Chris Dailey is the owner of Super Organic Gardening Secrets, a free online service that provides valuable information on organic gardening and home composting. To download his 7 free organic gardening reports, go to http://www.superorganicgardeningsecrets.com
People that live in the cities are more than likely not going to believe that they have the option of growing their very own compost from within the confines of their home. If gardening is a hobby of yours, yet you believe that you could not garden from your apartment or house, let me help you change your mind. By purchasing a few containers at your local convenience store and creating your very own home composting system that can be set up in your closet, you will be well on your way to achieving your gardening dream in your urban area no matter where you live. Here is a simple solution that will show you how to create a composting system in your home.
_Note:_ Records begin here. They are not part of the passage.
import Literature.InformationTheory.Entanglement.GHZFidelityWitness
import Literature.InformationTheory.Entanglement.MerminKlyshkoInequality
import HarnessLib

/-!
# GHZ states saturate the Mermin–Klyshko quantum value `2^{(n−1)/2}` with `σ_x / σ_y` settings

Topic `Literature/InformationTheory/Entanglement`, the QUANTUM side of
`MerminKlyshkoInequality.lean` (whose `mermin_klyshko_inequality` is the local bound
`|⟨𝓑_n⟩|_LHV ≤ 1`), on the `N`-qubit register of `GHZFidelityWitness.lean` (`ket`, `ghzN`, the
phase family `ghzPhase N c = (|0…0⟩ + c|1…1⟩)/√2`).  Sources (held texts, read at the cited
places):

* A. Cabello, Phys. Rev. A 65, 062105 (2002) = arXiv:quant-ph/0202126 [Cabello2002nSpinS], §III:
  “the quantum correlation of `A₁, …, A_n` is defined as `⟨ψ| Â₁ ⊗ ⋯ ⊗ Â_n |ψ⟩`”; eq. (9)–(10):
  “The greatest eigenvalue of `M̂_n` is `2^{3(n−1)/2} sⁿ`, which is nondegenerated. … For
  `n ≥ 3`, `|μ_n⟩` is a generalized GHZ state … according to quantum mechanics the expected value
  for `M_n` in the state `|μ_n⟩` is given by `⟨μ_n|M̂_n|μ_n⟩ = 2^{3(n−1)/2} sⁿ`. This value violates
  inequality (6)” (here `s = 1`, `M_n = 2^{n−1}𝓑_n`, so `⟨𝓑_n⟩ = 2^{(n−1)/2}`); “for `n` odd … `M̂_n`
  is a linear combination with coefficients `±2^{(n−1)/2}` of `2^{n−1}` operators”.
* S. Kanno, J. Soda, Phys. Rev. D 96, 083501 (2017) = arXiv:1705.06199 [KannoSoda2017], §2.2
  eq. (2.9): “In quantum mechanics, this inequality is violated … `|⟨𝓑_n⟩| ≤ 2^{(n−1)/2}`,
  `n = 1, 2, 3, ⋯`. Thus, in quantum mechanics, the upper bound can be exponentially bigger for
  multipartite states (`n > 2`)”.
* D. Alsina, J. I. Latorre, Phys. Rev. A 94, 012314 (2016) = arXiv:1605.04220
  [AlsinaLatorre2016], §II: “for quantum mechanics (QM) the observables `a_i` and `a′_i` are built
  out of linear combinations of Pauli matrices. Each measurement is expressed as a Kronecker
  product of the three local measurements … the quantum bound, is `⟨M₃⟩^{QM} ≤ 4`”; “a quantum
  bound of `⟨M₄⟩^{QM} ≤ 8√2`”; “a quantum bound of `⟨M₅⟩^{QM} ≤ 16`”; §I: “Such inequalities
  should be maximally violated by GHZ-type states”; §III (Circuit implementation): “In the test
  of Mermin inequalitites, only GHZ-like states have to be created. … In our choice of settings,
  the needed GHZ-like states have relative phases, as in the case of 3-qubits, where
  `|φ⟩ = 1/√2(|000⟩ + i|111⟩)`. … In our choice of settings, the number of primes amounts to the
  number of `σ_y` measurements, whereas the non primes (`a_i`) correspond to `σ_x` measurements”
  (for `N = 3` our optimal phase `((1+i)/√2)² = i` is exactly this state).
* R. Bertlmann, N. Friis, *Modern Quantum Theory* (2023) [BertlmannFriis2023], §18.2 eq. (18.13)
  (the local spin operators as tensor factors, `X₁ = σ_x ⊗ 𝟙 ⊗ 𝟙`, …).

HONEST FRAMING (pub-qadeq lane — multi-qubit Mermin tests and `N`-qubit GHZ ‘nonlocality’
milestones): instance-level adjudication of specific advantage claims; no claim about BQP vs
BPP or the summit.  This file computes the quantum-mechanical target value for every `N`;
nothing here concerns devices or statistics.

## Contents (all proved, 0 named facts)

* **`pauliWord w`** — a Pauli string `⊗_j σ_{w_j}` on the register `Fin N → Bool`, as the matrix
  whose entries are the products of the one-qubit entries (`Pauli.mat`); `pauliWord_mul_self`
  (`= 𝟙`: dichotomic `±1` observables), `pauliWord_isHermitian`; **`obsWord s`** — the
  `σ_x / σ_y` string of a setting word (`s j = false ↦ σ_x`, `true ↦ σ_y`); its action on
  `|b…b⟩`: **`obsWord_mulVec_ket`**
  (`O_s|0…0⟩ = (∏_{s_j = y} i)|1…1⟩`, `O_s|1…1⟩ = (∏_{s_j = y} (−i))|0…0⟩`).
* **`expect_obsWord_ghzPhase`** — the quantum correlators
  `⟨GHZ_N^c| O_s |GHZ_N^c⟩ = Re(c̄ · i^{#y(s)})` (`N ≥ 1`).
* The complex evaluation of the Mermin–Klyshko polynomial: **`mkSumC n α β`**
  `= Σ_s c_n(s) Π_j (s_j ? β : α)` with the recursion **`mkSumC_succ`** (the printed (2.6)) and
  the closed forms **`mkSumC_one_I`** (`𝓑_{n+1}(1, i) = (1 + i)ⁿ`) and `mkSumC_I_one`
  (`𝓑_{n+1}(i, 1) = i^{n+1}(1 − i)ⁿ`).
* **`mk_expect_ghzPhase`** — `⟨𝓑_{n+1}⟩_{GHZ^c, σ_x/σ_y} = Σ_s c_{n+1}(s)⟨O_s⟩ = Re(c̄ (1+i)ⁿ)`;
  **`mk_expect_ghzOpt`** — with the phase `c = ((1+i)/√2)ⁿ` the value is exactly
  `(√2)ⁿ = 2^{((n+1)−1)/2}`, the quantum bound (2.9) / Cabello's (10) at `s = 1`
  (`sqrt_two_pow_gt_one`: it exceeds the LHV bound `1` of `mermin_klyshko_inequality` for every
  `n ≥ 1`, by the factor `2^{n/2}`); the printed quantum bounds of [AlsinaLatorre2016] are
  attained: **`alsinaLatorre_quantum_M3`** (`2·2 = 4`), **`alsinaLatorre_quantum_M4`**
  (`4·2√2 = 8√2`), **`alsinaLatorre_quantum_M5`** (`4·4 = 16`).

NOT formalised: that `2^{(n−1)/2}` is the maximum over ALL quantum strategies (Tsirelson-type
bound (2.9) / Werner–Wolf), optimal settings for the un-phased `|GHZ_N⟩`, the spin-`s` case.

## Mathlib / tree search

Mathlib has binary `Matrix.kroneckerMap` only; the `N`-fold product observable is written
entrywise (product of one-qubit entries — the Kronecker rule), with `O_s² = 𝟙` proved from
`Finset.prod_univ_sum`.  Tree: `Pauli.mat` (`PauliExpansion.lean`), `vecState`
(`TsirelsonBound.lean`), `GHZWitness.ket` / `ghzPhase` / `star_ghzPhase_dotProduct`
(`GHZFidelityWitness.lean`), `MerminKlyshko.mkCoeff` / `mkCoeff_snoc_true` / `mkCoeff_snoc_false`
(`MerminKlyshkoInequality.lean`); `GHZMermin.lean` has the `N = 3` values on a different index
type (`mermin_eigen_ghzPlus`: `XYY + YXY + YYX − XXX = −4` on `|GHZ⁺⟩`, consistent with
`Re(i³(1−i)²) = −2 = 𝓑₃` here).
-/

namespace Literature.InformationTheory.Entanglement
The first thing that you will need is some kind of a space in your house that you do not regularly access that can be used for storage of one or two containers. These containers will be like large Tupperware containers, about 1 foot tall, by 18 inches high, by two feet in length. In these containers you will place a sizable amount of dirt, some composting material which we will talk about later, newspaper, water, and some red worms.
The other thing you will need is an ample source of organic material that either comes from your neighbors across the hallway or street, or, if you have a large family, right from your kitchen table. If you are a coffee drinker, all the better. You can use coffee grounds, your uneaten food scraps, and your daily newspaper to get yourself started.
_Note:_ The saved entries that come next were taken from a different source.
/-! Line `dfrob-wan` (v9, lead bsd-line-cycu-p1 g9, 2026-08-28T18:1xZ: print stub S1p `stub_PRINT_C1` SHRUNK from five to FOUR named print facts — the Carayol-LEVEL conjunct `IsNewformOf.level_eq_conductorNorm` is DROPPED: it is a tree theorem granted modularity (`PSC1OfPrintFive.level_eq_conductorNorm_of_modularity` = `IsNewformOf.level_eq_conductorNorm_of_exists_isNewformOf'` ∘ `exists_isNewformOf_of_nonempty_modularParametrizationData`, cycu-p3 g11 p653768); `stub_EX` (C1) is now fed by `PSC1OfPrintFive.psUntwistedLFunctionAtThree_of_print5`; candidate prepared and checked by cycu-p3 g11 (evidence dfrob_{wan,kato}_v9_candidate.lean), registered by the lead. OPEN registered stubs (4): S1p `stub_PRINT_C1` (print: modularity, GZ86 I.(7.3), Deligne/Hida 3.26, Carayol (A)), S4 `stub_NGZ3_dfrob` (C4 27546, research), S5 (C5 one-sided: 27614 | 27592, research), S6 `stub_PUB` (GZK, print). By-name conditional closers of record: `PSRankOneHalvesOfCruxesFive.psRankOne{Lower,Upper}HalfAtThree_of_cruxes_of_print5` (p3 g11). BSD is not proved by any of this); (v8, lead bsd-line-cycu-p1 g8, 2026-08-28T17:3xZ: stub S1w `stub_WILD` CLOSED TWICE — by name and UNCONDITIONALLY by cycu-p5 g15's `InertiaWildAtThreeUnconditional.stub_WILD_unconditional` (p652834, the registered v7 text with no hypotheses: ¬TypeG + Néron–Ogg–Shafarevich + restriction), and modulo print by cycu-p3 g10's `InertiaWildAtThree.hwild_two_eq_four_of_classO6_of_print` / `stub_WILD_of_print` (p650778/p651051/p651957), the latter consumed inside the by-name capstone `PSC1OfPrint.psUntwistedLFunctionAtThree_of_print` (p651954: C1 ⟸ six named print facts) used below; OPEN registered stubs (4): S1p `stub_PRINT_C1` (print), S4 `stub_NGZ3_dfrob` (C4, research), S5 (C5 one-sided, research), S6 `stub_PUB` (GZK, print)); (v7, lead bsd-line-cycu-p1 g8, 2026-08-28T17:1xZ: stub S1 `stub_EX` = crux child C1 `PSUntwistedLFunctionAtThree` is NO LONGER A STUB — it is a THEOREM of this file over three finer registered stubs through the landed capstone `PSC1OfPrint.psUntwistedLFunctionAtThree_of_print_of_wild` (p650696 = cycu-p4 g12's C1-glue p649627 ∘ the lead's UNIFORM ROOT LAW `UniformRootLaw.uniformRootLaw_of_print` p650112, itself over `CoinvariantEigenvalue` p646654, `InertiaOverCyclotomicNine` p647742, `NineCharacter` p648344, `UntwistFrame` p649180, `UntwistDatum` p649527 and the engine `map_reverse_charpoly_toInertiaCoinvariants_twist_eq`): S1p `stub_PRINT_C1` = FIVE NAMED PRINT FACTS by name (modularity `nonempty_modularParametrizationData`, Carayol level `IsNewformOf.level_eq_conductorNorm`, `GrossZagier1986_thm_I_7_3`, Deligne `Hida2000_thm326_exists_galoisRep`, `Carayol1986_eulerFactor`), S1w `stub_WILD` = GALOIS WILDNESS of `V₂(W)` at `3` on the PS rows (cycu-p3 g10's `InertiaWildAtThree` discharges it modulo the same print, ETA 20:30Z ⇒ v8), S6 `stub_PUB` (GZK). OPEN registered stubs (5): S1p (print), S1w (print-reducible), S4 `stub_NGZ3_dfrob` (C4 27546, research), S5 (C5 one-sided, research), S6 (print). The RESEARCH wall of the line is now exactly {C4, C5}; memo `Cruxes/PSUntwistedLFunctionAtThree/LAW-T-KERNEL-v1.md`);
 (v5, lead bsd-line-cycu-p1 g6: the one-sided K1 variant of `dfrob` — S5 = N-pBSD₃′^{≥} ONLY = route item C5≥ stmt-BirchSwinnertonDyer-27614 `PSpAdicBSDWanSideDescendedEigenlineAtThree` (K1's K-SEP family as re-filed at route rev 9: C4 27546 ∧ C5≥ 27614 ∧ C1 27548 ∧ C2 27549, glue 27617 `PSLowerHalfOfDFrobWanChildren`; the two-sided C5 27547 is ASIDE) — THE LINE OF RECORD ON K1;
v5 = stub S2k `stub_KATZ_rankLeTwo_supersingular` CLOSED BY IMPORT: landed VERBATIM (same namespace, same name, registered signature) by cycu-p4 g8 as
`Theorems/CyclotomicUntwistPSRankOneLowerHalfAtThreeKatzRankLeTwoSupersingular.lean` (p640759) — Katz 1981 Thm 5.3.3 (rank ≤ 2) on supersingular fibres is a KERNEL THEOREM
(elementary route: W1 cycu-p3 SecondKindLog · Λ cycu-p4 p636923 · digits cycu-p3/cycu-p2 g7 p640419 · B1 cycu-p1 p638957 · bridge cycu-p4 p639390 · W4 cycu-p4 p637939/p638179 · p639930;
independent second proof cycu-p3 p640457); hence S2a `isDescendedFrobeniusMatrix_exists` is an UNCONDITIONAL THEOREM of this file. OPEN registered stubs (4): S1 `stub_EX` (C1 27548, research),
S4 `stub_NGZ3_dfrob` (C4 27546, research), S5 (C5 one-sided, research), S6 `stub_PUB` (PublishedInputGZK, print);
v4 = stubs S2e `stub_ETA_secondKind` and S2p `stub_ETA_offOmegaLine` CLOSED BY IMPORT (cycu-p5 g10: `NineRankTwoReduction.secondKind_classEta`,
`not_hbd_classEta_sub_C_mul_classOmega` over the UNCONDITIONAL `classesIndependent_of_three_dvd_specialFibreTrace`, p637357/p637942) — they are THEOREMS of this
file now; S2a := `NineRankTwoReduction.isDescendedFrobeniusMatrix_exists_of_katzRank_supersingular stub_KATZ_rankLeTwo_supersingular`; OPEN registered stubs (5):
S1 `stub_EX`, S2k `stub_KATZ_rankLeTwo_supersingular` (elementary route in flight: W1 p3, ★ digits p2 g7, Λ ✓ p4, assembly/bridge p1 p638957 + p4, H3ss → S2k ✓ p4 p638179), S4, S5, S6;
v3 = the PRINT stub S2a `stub_PRINT_descendedFrobenius_exists` (the Literature named fact `isDescendedFrobeniusMatrix_exists`) is NO
LONGER A STUB: it is DERIVED (sorry-free, theorem `descendedFrobenius_exists_of_stubs`) from three finer registered stubs through the landed capstone
`NineNamedFactOfKatzRank.isDescendedFrobeniusMatrix_exists_of_katzRankLeTwo_supersingular` (p637057/p637456): S2k `stub_KATZ_rankLeTwo_supersingular`
(Katz 1981 Thm 5.3.3 restricted to supersingular fibres — print input `Literature…katz_dieudonne_rank_le_two` (p636408) or the elementary
route W1–W4 of memo KATZ-FROBENIUS-MOD-VARPI-v2), S2e `stub_ETA_secondKind` (the class `classEta` is of the second kind — cycu-p5 g10 W5),
S2p `stub_ETA_offOmegaLine` (`classEta ∉ ℚ₃(ζ₉)·classOmega` mod bounded denominators — cycu-p5 g10 File D); 7 registered stubs open:
S1, S2k, S2e, S2p, S4, S5, S6;
v2 = S2 `stub_descendedFrobenius` CLOSED BY IMPORT (landed verbatim by cycu-p3 g7, p629220, same namespace and name) and the
stub ↔ item dictionary recorded: S1 `stub_EX` = C1 stmt-27548, S4 `stub_NGZ3_dfrob` = C4 stmt-27546, S2a/S6 = the two PRINT
inputs of C2 stmt-27549; closer `…NormOneSidedSigmaLine…_ge`; v1 by cycu-p1 g5 on the stubs of `dfrob` v3) for the deciding crux K1 `PSRankOneLowerHalfAtThree` (stmt-BirchSwinnertonDyer-21580) of route `CyclotomicUntwist` — THE K-SEP LINE THAT CONSUMES
`WeierstrassCurve.IsDescendedFrobeniusMatrix` AT THE K1 DATUM (pen ruling bsd-wall-pss3x g4/g5, K-SEP addendum 2026-08-28T09:22Z / 10:21Z, gate (a)).

Composition = the closer of record `CyclotomicUntwistFiniteSlopeSeparatedPinnedLogNorm.
psRankOne_halves_of_separated_pin_intrinsic_sigmaLine_log_norm` (p619715: K1 ∧ K2 ⟸ PUB + EX′(a_w, ϖ) +
N-GZ₃′ + pBSD₃′ with D5 = σ-line height, numbers `(c₀, a, b)`) over the COEFFICIENT PACKAGE of
`CyclotomicUntwistLineCoefficients` (`K = ℚ₃(ζ₃)`, the line `ψ` with `ψ(2) = ζ₃`, its conjugation `σ`, an
embedding `ι : K ↪ ℂ₃`), with the D5 numbers NO LONGER FREE: `c₀ := 0` and `(a, b)` = the coordinates in the
basis `(1, ζ₃)` of the EIGENLINE CONSTANT `c(α) = (M₀₀ + α − tr M)/M₁₀` of THE descended Frobenius matrix `M`
(`IsDescendedFrobeniusMatrix W M`, unique by `IsDescendedFrobeniusMatrix.unique`; dictionary
`CyclotomicUntwistDescendedFrobeniusEigenline`, audit GZ3-CONSTANT-AUDIT-v1-ADDENDUM-1 §3) at the admissible
root `α` of EX′. Stubs (v3: S2, S3 LANDED, S2a DERIVED ⇒ 7 open: S1, S2k, S2e, S2p, S4, S5, S6 — three research stubs, one print-or-kernel input (S2k), two kernel inputs (S2e, S2p), one print input (S6)):
* `stub_EX` — EX′ with `aw := psUntwistedTrace` (text of record; D1 existence + rationality; RESEARCH);
* S2a (v2 `stub_PRINT_descendedFrobenius_exists`, v3 theorem `descendedFrobenius_exists_of_stubs` ⟸ S2k/S2e/S2p) — the Literature named fact
  `isDescendedFrobeniusMatrix_exists` BY NAME (print input); `stub_descendedFrobenius` — GIVEN that fact, on the principal-series rows: `∃ M,
  IsDescendedFrobeniusMatrix W M ∧ tr M = psUntwistedTrace W ∧ M₁₀ ≠ 0` (kernel modulo print, size M: a
  `NineGoodModel` over `𝓞_{ℚ₃(ζ₉)}` from the GNineCriterion recipes + a reduction map + cycu-p3's LAW (N);
  reduction `CyclotomicUntwistDescendedFrobeniusOfGoodModel.stub_descendedFrobenius_of`);
* `stub_eigenconstant_coeffs` — KERNEL (size S): for `det M = 3`, `tr M ∈ {0, ±3}`, `M₁₀ ≠ 0` and a root `α`
  of `X² − (tr M)X + 3` in `ℂ₃`: `∃ a b : ℚ₃, b ≠ 0 ∧ (a + b·ι(ψ 2))·M₁₀ = M₀₀ + (α − tr M)` (`α ∈ ℚ₃(ζ₃)`);
* `stub_NGZ3_dfrob`, `stub_pBSD3_dfrob` — the texts of record N-GZ₃′ / pBSD₃′ re-quantified `∀ M,
  IsDescendedFrobeniusMatrix W M → ∀ a b, b ≠ 0 → dictionary(M, α, a, b) → ∀ Dh, σ-line spec(0, a, b) → …`
  (RESEARCH cruxes: the 3-adic Gross–Zagier formula at slope 1/2 for `(E, η)` read on the `ψ`-eigenline height,
  and the `3`-adic BSD leading-term identity; nothing `∃`-quantified over numbers — guard p618360 respected);
* `stub_PUB` — `PublishedInputGZK` (item 19921 by name).
The composition is sorry-free; BSD is not proved by this file and no stub is. -/

set_option linter.dupNamespace false
set_option autoImplicit false
noncomputable section
open scoped Classical MatrixGroups
open CongruenceSubgroup WeierstrassCurve WeierstrassCurve.Affine.Point Literature.NumberTheory.EllipticCurves
  Literature.NumberTheory.EllipticCurves.ModularForms Literature.NumberTheory.EllipticCurves.Rank1Residual
  Literature.NumberTheory.IwasawaTheory Summit.BirchSwinnertonDyer.Rank1Residual.Additive
  Summit.BirchSwinnertonDyer.BirchSwinnertonDyer.Theses.CyclotomicUntwist
  Summit.BirchSwinnertonDyer.BirchSwinnertonDyer.Theorems.CyclotomicUntwistFiniteSlopeSeparatedPinnedLogNorm
  Summit.BirchSwinnertonDyer.BirchSwinnertonDyer.Theorems.CyclotomicUntwistFiniteSlopeSeparatedPinnedLogNormOneSidedSigmaLine
  Summit.BirchSwinnertonDyer.BirchSwinnertonDyer.Theorems.PSLineCoefficients
  IsCyclotomicExtension Literature.NumberTheory.EllipticCurves.DescendedFrobenius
The first thing you will need to do is line the bottom of your large containers with some newspaper. Next, you will need to add some soil or bedding makes with some kind of organic food scraps and perhaps a little peat moss. This should come up about halfway to the top of the container. Next, you will want to add to red worms. Make sure they are covered slightly by a layer of wet bedding and then on top of that add your organic waste. You will also want to add supplemental moisture if the bedding is too dry (it should resemble a wet, wrung out sponge) and mix the soil up a bit with your hand in order to get proper aeration throughout the soil for the worms.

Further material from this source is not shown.